• What you will do
The answer must be an exact reproduction of the lines from the start of the records below through the line containing "witness data needed).", and nothing more.

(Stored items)
:::

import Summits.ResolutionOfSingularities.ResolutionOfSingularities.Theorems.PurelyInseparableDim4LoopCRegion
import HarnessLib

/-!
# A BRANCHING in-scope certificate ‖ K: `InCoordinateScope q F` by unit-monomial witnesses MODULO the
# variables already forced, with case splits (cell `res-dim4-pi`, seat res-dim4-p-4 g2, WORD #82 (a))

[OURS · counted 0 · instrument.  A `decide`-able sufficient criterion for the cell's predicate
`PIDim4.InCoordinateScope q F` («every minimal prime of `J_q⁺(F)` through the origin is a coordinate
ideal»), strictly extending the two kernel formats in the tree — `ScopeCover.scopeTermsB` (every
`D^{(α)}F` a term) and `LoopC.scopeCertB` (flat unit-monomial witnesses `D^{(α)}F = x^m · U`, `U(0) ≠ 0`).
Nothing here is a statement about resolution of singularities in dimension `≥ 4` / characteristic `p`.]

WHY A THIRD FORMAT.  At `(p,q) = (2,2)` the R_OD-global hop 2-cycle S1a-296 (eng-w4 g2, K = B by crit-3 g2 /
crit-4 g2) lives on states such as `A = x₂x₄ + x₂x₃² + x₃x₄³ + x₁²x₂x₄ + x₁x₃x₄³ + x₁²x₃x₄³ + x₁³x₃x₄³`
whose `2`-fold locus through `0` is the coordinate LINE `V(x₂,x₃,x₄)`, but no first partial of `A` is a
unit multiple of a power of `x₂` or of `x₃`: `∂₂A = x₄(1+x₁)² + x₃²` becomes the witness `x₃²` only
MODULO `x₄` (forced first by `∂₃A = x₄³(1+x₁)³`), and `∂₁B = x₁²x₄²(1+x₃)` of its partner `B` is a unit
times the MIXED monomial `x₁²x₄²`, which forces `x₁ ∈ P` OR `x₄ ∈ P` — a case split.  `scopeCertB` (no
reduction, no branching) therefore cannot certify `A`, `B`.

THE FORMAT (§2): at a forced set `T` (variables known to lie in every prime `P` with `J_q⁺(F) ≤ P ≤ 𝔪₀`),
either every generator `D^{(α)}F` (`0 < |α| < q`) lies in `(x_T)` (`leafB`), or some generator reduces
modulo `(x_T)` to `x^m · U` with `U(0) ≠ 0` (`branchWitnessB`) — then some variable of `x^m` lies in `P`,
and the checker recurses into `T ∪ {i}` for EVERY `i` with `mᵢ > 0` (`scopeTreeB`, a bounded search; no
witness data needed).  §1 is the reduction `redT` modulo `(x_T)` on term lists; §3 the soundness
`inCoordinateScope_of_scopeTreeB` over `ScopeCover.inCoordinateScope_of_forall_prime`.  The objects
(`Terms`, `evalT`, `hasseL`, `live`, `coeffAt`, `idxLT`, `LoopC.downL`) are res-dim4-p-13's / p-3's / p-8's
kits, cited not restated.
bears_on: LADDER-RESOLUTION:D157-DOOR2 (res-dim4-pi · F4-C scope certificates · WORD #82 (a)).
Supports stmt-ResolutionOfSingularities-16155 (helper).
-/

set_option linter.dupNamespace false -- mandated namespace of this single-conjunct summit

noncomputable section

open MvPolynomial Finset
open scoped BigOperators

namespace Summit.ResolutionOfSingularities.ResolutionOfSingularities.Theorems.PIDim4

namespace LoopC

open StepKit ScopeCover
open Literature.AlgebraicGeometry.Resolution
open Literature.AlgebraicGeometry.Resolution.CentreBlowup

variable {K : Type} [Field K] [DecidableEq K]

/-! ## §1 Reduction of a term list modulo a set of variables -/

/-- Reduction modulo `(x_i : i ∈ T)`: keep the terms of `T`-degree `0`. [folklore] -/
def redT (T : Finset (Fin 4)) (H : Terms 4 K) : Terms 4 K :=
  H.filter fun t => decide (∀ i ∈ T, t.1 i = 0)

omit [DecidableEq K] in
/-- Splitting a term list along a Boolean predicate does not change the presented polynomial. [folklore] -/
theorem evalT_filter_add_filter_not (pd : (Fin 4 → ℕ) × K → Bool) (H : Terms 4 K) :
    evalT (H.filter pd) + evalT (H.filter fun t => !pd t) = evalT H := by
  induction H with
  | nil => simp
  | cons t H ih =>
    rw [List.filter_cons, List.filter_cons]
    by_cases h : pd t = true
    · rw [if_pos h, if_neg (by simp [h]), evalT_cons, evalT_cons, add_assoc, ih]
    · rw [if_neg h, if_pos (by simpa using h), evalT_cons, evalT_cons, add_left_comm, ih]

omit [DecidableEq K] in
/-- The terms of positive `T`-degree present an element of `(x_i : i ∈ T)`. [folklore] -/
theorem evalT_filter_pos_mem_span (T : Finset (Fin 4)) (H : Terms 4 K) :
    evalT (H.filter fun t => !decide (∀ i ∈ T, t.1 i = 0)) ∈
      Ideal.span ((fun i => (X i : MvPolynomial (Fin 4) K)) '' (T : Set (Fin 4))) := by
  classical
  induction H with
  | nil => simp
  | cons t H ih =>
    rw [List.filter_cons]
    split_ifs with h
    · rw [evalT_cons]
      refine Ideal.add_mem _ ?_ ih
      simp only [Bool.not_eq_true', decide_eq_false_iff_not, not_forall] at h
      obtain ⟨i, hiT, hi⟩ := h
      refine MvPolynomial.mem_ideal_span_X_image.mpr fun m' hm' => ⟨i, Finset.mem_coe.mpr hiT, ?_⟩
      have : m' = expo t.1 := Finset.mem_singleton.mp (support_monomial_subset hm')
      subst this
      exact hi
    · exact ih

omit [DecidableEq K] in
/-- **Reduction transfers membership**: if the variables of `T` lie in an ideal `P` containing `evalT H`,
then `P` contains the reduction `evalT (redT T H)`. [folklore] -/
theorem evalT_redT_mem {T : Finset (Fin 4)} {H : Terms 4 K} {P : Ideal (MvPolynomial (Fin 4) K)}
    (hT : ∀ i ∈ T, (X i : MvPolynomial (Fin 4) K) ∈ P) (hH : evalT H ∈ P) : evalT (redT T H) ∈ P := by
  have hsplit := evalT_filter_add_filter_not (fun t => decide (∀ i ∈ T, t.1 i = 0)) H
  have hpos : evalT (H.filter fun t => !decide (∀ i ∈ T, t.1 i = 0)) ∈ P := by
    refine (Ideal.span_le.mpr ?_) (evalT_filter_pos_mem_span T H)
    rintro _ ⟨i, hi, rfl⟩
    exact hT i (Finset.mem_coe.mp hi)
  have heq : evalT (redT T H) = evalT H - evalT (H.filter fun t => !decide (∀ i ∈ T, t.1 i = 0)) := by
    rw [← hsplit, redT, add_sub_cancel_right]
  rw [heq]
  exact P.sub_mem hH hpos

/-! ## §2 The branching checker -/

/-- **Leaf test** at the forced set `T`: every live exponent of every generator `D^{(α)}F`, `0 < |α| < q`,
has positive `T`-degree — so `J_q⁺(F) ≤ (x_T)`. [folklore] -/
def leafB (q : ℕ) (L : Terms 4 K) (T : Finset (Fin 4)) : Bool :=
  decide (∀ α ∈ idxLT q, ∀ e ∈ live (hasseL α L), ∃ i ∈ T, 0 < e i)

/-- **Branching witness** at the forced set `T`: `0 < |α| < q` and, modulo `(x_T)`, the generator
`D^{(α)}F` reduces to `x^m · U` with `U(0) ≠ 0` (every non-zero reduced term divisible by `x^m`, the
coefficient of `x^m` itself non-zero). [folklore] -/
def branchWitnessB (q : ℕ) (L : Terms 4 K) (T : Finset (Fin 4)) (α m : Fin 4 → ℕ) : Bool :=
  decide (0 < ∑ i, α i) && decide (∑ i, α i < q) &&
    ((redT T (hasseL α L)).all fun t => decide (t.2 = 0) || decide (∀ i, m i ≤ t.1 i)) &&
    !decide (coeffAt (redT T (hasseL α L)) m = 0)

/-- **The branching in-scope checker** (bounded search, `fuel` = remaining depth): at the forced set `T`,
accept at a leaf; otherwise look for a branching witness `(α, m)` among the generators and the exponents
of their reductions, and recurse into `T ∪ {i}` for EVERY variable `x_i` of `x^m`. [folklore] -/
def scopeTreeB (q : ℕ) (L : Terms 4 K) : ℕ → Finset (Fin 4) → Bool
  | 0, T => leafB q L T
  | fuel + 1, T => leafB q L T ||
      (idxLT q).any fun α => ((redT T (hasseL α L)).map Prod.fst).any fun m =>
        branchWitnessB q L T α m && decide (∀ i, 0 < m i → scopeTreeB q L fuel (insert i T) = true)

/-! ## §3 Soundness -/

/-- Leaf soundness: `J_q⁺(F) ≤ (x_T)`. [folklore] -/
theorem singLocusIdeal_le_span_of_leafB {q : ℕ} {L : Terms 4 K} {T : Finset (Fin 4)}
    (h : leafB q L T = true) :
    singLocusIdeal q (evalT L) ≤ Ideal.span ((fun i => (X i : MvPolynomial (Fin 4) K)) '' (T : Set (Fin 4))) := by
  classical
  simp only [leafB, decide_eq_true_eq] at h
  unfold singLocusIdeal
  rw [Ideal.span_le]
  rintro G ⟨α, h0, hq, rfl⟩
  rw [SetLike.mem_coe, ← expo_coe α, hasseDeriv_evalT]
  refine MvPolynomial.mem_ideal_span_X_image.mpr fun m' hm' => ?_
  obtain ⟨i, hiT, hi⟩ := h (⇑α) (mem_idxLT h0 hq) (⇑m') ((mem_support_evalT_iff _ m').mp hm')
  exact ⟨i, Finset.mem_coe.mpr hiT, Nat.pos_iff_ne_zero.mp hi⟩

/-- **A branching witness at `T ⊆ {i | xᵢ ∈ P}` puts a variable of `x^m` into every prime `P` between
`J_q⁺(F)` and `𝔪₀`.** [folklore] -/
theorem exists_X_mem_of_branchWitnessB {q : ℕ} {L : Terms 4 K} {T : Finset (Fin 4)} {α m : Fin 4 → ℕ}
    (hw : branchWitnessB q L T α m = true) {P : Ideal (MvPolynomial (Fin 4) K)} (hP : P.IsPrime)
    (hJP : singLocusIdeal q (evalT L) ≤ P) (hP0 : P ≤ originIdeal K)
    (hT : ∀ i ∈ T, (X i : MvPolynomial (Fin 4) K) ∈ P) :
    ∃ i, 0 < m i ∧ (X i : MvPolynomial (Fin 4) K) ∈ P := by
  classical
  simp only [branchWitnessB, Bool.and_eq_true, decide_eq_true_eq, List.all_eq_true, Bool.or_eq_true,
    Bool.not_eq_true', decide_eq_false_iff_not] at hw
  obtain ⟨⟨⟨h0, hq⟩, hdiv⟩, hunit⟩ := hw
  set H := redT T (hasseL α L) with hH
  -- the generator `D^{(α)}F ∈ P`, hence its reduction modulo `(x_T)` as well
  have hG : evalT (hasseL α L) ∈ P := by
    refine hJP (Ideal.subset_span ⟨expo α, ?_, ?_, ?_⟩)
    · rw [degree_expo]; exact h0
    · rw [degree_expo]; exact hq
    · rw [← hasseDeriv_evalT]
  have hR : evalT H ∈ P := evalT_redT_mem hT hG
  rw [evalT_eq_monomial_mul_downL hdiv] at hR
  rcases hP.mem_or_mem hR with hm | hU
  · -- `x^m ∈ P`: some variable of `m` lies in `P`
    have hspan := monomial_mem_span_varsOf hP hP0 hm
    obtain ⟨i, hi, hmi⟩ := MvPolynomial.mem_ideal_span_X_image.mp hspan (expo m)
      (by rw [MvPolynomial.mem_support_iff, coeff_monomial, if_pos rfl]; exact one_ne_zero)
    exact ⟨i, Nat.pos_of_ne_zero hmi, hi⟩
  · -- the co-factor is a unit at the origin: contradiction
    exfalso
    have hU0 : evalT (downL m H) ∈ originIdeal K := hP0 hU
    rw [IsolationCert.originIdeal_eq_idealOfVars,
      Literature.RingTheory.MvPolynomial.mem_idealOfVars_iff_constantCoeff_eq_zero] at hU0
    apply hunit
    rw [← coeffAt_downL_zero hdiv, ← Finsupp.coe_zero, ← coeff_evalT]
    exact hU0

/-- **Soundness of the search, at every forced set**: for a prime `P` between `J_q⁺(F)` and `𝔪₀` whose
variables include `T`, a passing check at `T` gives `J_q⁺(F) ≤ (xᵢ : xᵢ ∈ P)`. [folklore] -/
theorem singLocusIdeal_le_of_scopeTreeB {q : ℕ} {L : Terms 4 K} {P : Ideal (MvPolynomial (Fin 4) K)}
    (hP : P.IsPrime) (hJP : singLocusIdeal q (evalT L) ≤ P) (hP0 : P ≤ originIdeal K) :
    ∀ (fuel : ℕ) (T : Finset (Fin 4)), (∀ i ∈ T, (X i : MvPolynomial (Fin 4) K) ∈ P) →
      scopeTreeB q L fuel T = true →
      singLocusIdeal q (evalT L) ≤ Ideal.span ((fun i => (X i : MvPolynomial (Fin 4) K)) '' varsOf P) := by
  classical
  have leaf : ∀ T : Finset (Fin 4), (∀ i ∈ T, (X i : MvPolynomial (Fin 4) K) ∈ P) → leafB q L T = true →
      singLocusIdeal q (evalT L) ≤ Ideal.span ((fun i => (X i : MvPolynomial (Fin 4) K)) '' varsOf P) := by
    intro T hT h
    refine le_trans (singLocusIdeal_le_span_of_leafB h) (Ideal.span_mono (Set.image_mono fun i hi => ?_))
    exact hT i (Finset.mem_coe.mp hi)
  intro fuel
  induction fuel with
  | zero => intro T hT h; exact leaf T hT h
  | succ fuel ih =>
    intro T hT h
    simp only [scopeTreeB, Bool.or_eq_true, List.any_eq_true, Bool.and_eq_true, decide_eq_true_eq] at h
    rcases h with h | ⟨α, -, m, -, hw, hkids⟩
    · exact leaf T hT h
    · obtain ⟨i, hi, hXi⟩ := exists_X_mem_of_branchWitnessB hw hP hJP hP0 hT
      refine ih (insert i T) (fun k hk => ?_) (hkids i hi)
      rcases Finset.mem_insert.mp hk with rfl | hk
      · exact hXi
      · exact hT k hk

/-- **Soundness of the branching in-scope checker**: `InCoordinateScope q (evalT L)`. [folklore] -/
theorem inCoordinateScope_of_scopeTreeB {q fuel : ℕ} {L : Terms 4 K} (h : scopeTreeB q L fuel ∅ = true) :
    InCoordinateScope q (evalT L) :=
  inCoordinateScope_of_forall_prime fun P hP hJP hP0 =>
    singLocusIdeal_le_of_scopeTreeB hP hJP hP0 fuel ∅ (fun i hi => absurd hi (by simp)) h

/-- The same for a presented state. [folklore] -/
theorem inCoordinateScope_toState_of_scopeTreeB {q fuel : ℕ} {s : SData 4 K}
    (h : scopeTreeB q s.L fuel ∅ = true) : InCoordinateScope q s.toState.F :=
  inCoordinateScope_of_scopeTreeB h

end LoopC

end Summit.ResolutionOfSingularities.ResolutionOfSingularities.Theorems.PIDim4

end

:::

• Answer space
import Summits.ResolutionOfSingularities.ResolutionOfSingularities.Theorems.PurelyInseparableDim4LoopCRegion
import HarnessLib

/-!
# A BRANCHING in-scope certificate ‖ K: `InCoordinateScope q F` by unit-monomial witnesses MODULO the
# variables already forced, with case splits (cell `res-dim4-pi`, seat res-dim4-p-4 g2, WORD #82 (a))

[OURS · counted 0 · instrument.  A `decide`-able sufficient criterion for the cell's predicate
`PIDim4.InCoordinateScope q F` («every minimal prime of `J_q⁺(F)` through the origin is a coordinate
ideal»), strictly extending the two kernel formats in the tree — `ScopeCover.scopeTermsB` (every
`D^{(α)}F` a term) and `LoopC.scopeCertB` (flat unit-monomial witnesses `D^{(α)}F = x^m · U`, `U(0) ≠ 0`).
Nothing here is a statement about resolution of singularities in dimension `≥ 4` / characteristic `p`.]

WHY A THIRD FORMAT.  At `(p,q) = (2,2)` the R_OD-global hop 2-cycle S1a-296 (eng-w4 g2, K = B by crit-3 g2 /
crit-4 g2) lives on states such as `A = x₂x₄ + x₂x₃² + x₃x₄³ + x₁²x₂x₄ + x₁x₃x₄³ + x₁²x₃x₄³ + x₁³x₃x₄³`
whose `2`-fold locus through `0` is the coordinate LINE `V(x₂,x₃,x₄)`, but no first partial of `A` is a
unit multiple of a power of `x₂` or of `x₃`: `∂₂A = x₄(1+x₁)² + x₃²` becomes the witness `x₃²` only
MODULO `x₄` (forced first by `∂₃A = x₄³(1+x₁)³`), and `∂₁B = x₁²x₄²(1+x₃)` of its partner `B` is a unit
times the MIXED monomial `x₁²x₄²`, which forces `x₁ ∈ P` OR `x₄ ∈ P` — a case split.  `scopeCertB` (no
reduction, no branching) therefore cannot certify `A`, `B`.

THE FORMAT (§2): at a forced set `T` (variables known to lie in every prime `P` with `J_q⁺(F) ≤ P ≤ 𝔪₀`),
either every generator `D^{(α)}F` (`0 < |α| < q`) lies in `(x_T)` (`leafB`), or some generator reduces
modulo `(x_T)` to `x^m · U` with `U(0) ≠ 0` (`branchWitnessB`) — then some variable of `x^m` lies in `P`,
and the checker recurses into `T ∪ {i}` for EVERY `i` with `mᵢ > 0` (`scopeTreeB`, a bounded search; no
witness data needed).  §1 is the reduction `redT` modulo `(x_T)` on term lists; §3 the soundness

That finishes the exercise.